» **Aim of the exercise**
Find and copy each line of the listing below that has the word "PermutationGroups" in it.

Segment Start: Dataset excerpts

import Mathlib
import Literature.GroupTheory.PermutationGroups.SmallIndexSubgroups
import Literature.GroupTheory.PermutationGroups.SmallIndexSubgroupsAlternating
import Summits.ValiantsHypothesis.ValiantsHypothesis.Theorems.MonotoneRestorationOrbitRestorationQPRankDistance
import Summits.ValiantsHypothesis.ValiantsHypothesis.Theorems.MonotoneRestorationOrbitRestorationQPHomogTools
import Summits.ValiantsHypothesis.ValiantsHypothesis.Theorems.MonotoneRestorationOrbitRestorationQPValueDerivation
import HarnessLib

/-!
# Supports for row and column actions (small orbits ⇒ rigid supports, for a general variable action; ORBIT currency)

Route MonotoneRestoration, crux `OrbitRestorationQP` (stmt-ValiantsHypothesis-18293), line `depth-three-rung`, registered stub
`stub_sigmaPiSigmaKValue` (A_k).  Namespace `Summit.ValiantsHypothesis.ValiantsHypothesis.Theorems.ProductAction`.  Route-independent.

The group tools of `…ValueSupport.lean` (orbit ⇒ alternating support by Dixon–Mortimer 5.2B; a stable LINE is fixed, by perfectness of
`A_m`; affine upgrade) are stated there for the DIAGONAL action `ren`.  The structure theorem behind `stub_sigmaPiSigmaKValue` (crux workfile
`Lines/depth-three-rung-stubA-bounded-fanin.md` §2 (c),(f)) needs them for the ROW and COLUMN actions of `Sym(Fin n)` on the `n × n`
matrix (matrix symmetry = invariance under `Sym(Fin n) × Sym(Fin n)`).  This file proves them once for an ARBITRARY action
`A : Perm (Fin n) →* (K[V] ≃ₐ[K] K[V])` by algebra automorphisms:

* `index_le_ncard_range` — orbit–stabiliser as an inequality;
* `altFix_of_ncard_lt` / `altFixLine_of_ncard_lt` — a polynomial (resp. a LINE, i.e. a polynomial up to units, tracked by its
  normal form `RankDistance.nrm`) with fewer than `C(n,k)` images is fixed (resp. fixed up to a unit) by every even permutation fixing
  pointwise a set of fewer than `k` indices [Dixon–Mortimer 5.2B, tree `alternating_fixing_le_of_index_lt_choose`];
* `fix_of_fixLine` — a line stable under the even pointwise stabiliser is fixed by it (perfectness, `commutator_alternatingGroup_eq_top`);
* `vact g` — the action `rename (g ρ)` of a homomorphism `g : Perm (Fin n) →* Perm (Fin n × Fin n)`; `rowHom`, `colHom`; the affine
  upgrade `symFix_of_altFix_affine` for LOCAL `g` (a transposition away from the coordinates of a position does not move it), and the
  dictionary with matrix symmetry (`rename_prod_eq`) and with the diagonal `ren` (`ren_eq_row_col`);
* `eq_one_or_eq_neg_one` — a multiplicative character of `Sym(Fin n)` takes only the values `±1`.

Everything is proved. [folklore; cite: DixonMortimer1996, Thm 5.2B; DawarWilsenach2025, Def. 6.1]
-/

noncomputable section

open MvPolynomial Equiv Literature.GroupTheory.PermutationGroups

-- `Summit.ValiantsHypothesis.ValiantsHypothesis.…` is the tree's single-conjunct layout (Sub = Summit).
set_option linter.dupNamespace false

namespace Summit.ValiantsHypothesis.ValiantsHypothesis.Theorems

namespace ProductAction

open RankDistance

variable {n : ℕ} {K : Type} [Field K] {V : Type}

/-! ### Orbit–stabiliser as an inequality -/

/-- If `f a = f b` forces `a⁻¹ b ∈ S`, then `S` has index at most the number of values of `f`. [folklore] -/
theorem index_le_ncard_range {G : Type*} [Group G] (S : Subgroup G) {β : Type*} (f : G → β)
    (hf : ∀ a b, f a = f b → a⁻¹ * b ∈ S) (hfin : (Set.range f).Finite) : S.index ≤ (Set.range f).ncard := by
  classical
  let F : G ⧸ S → Set.range f := fun c => ⟨f c.out, c.out, rfl⟩
  have hF : Function.Injective F := by
    intro a b hab
    have hab' : f a.out = f b.out := congrArg Subtype.val hab
    rw [← QuotientGroup.out_eq' a, ← QuotientGroup.out_eq' b, QuotientGroup.eq]
    exact hf _ _ hab'
  haveI : Finite (Set.range f) := hfin.to_subtype
  have := Nat.card_le_card_of_injective F hF
  rwa [Nat.card_coe_set_eq] at this

/-! ### An abstract action by algebra automorphisms -/

variable (A : Perm (Fin n) →* (MvPolynomial V K ≃ₐ[K] MvPolynomial V K))

/-- The stabiliser of a polynomial. [folklore] -/
def stab (F : MvPolynomial V K) : Subgroup (Perm (Fin n)) where
  carrier := {ρ | A ρ F = F}
  mul_mem' := by
    intro a b ha hb
    simp only [Set.mem_setOf_eq] at ha hb ⊢
    rw [map_mul, AlgEquiv.mul_apply, hb, ha]
  one_mem' := by simp
  inv_mem' := by
    intro a ha
    simp only [Set.mem_setOf_eq] at ha ⊢
    conv_lhs => rw [← ha]
    rw [← AlgEquiv.mul_apply, ← map_mul, inv_mul_cancel, map_one, AlgEquiv.one_apply]

/-- The stabiliser of the LINE through a polynomial (the polynomial up to units). [folklore] -/
def lineStab (q : MvPolynomial V K) : Subgroup (Perm (Fin n)) where
  carrier := {ρ | Associated (A ρ q) q}
  mul_mem' := by
    intro a b ha hb
    simp only [Set.mem_setOf_eq] at ha hb ⊢
    rw [map_mul, AlgEquiv.mul_apply]
    exact (hb.map (A a)).trans ha
  one_mem' := by simp
  inv_mem' := by
    intro a ha
    simp only [Set.mem_setOf_eq] at ha ⊢
    have := ha.symm.map (A a⁻¹)
    rwa [← AlgEquiv.mul_apply, ← map_mul, inv_mul_cancel, map_one, AlgEquiv.one_apply] at this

Segment End: Dataset excerpts

» **Solution for this task**
import Literature.GroupTheory.PermutationGroups.SmallIndexSubgroups
import Literature.GroupTheory.PermutationGroups.SmallIndexSubgroupsAlternating
open MvPolynomial Equiv Literature.GroupTheory.PermutationGroups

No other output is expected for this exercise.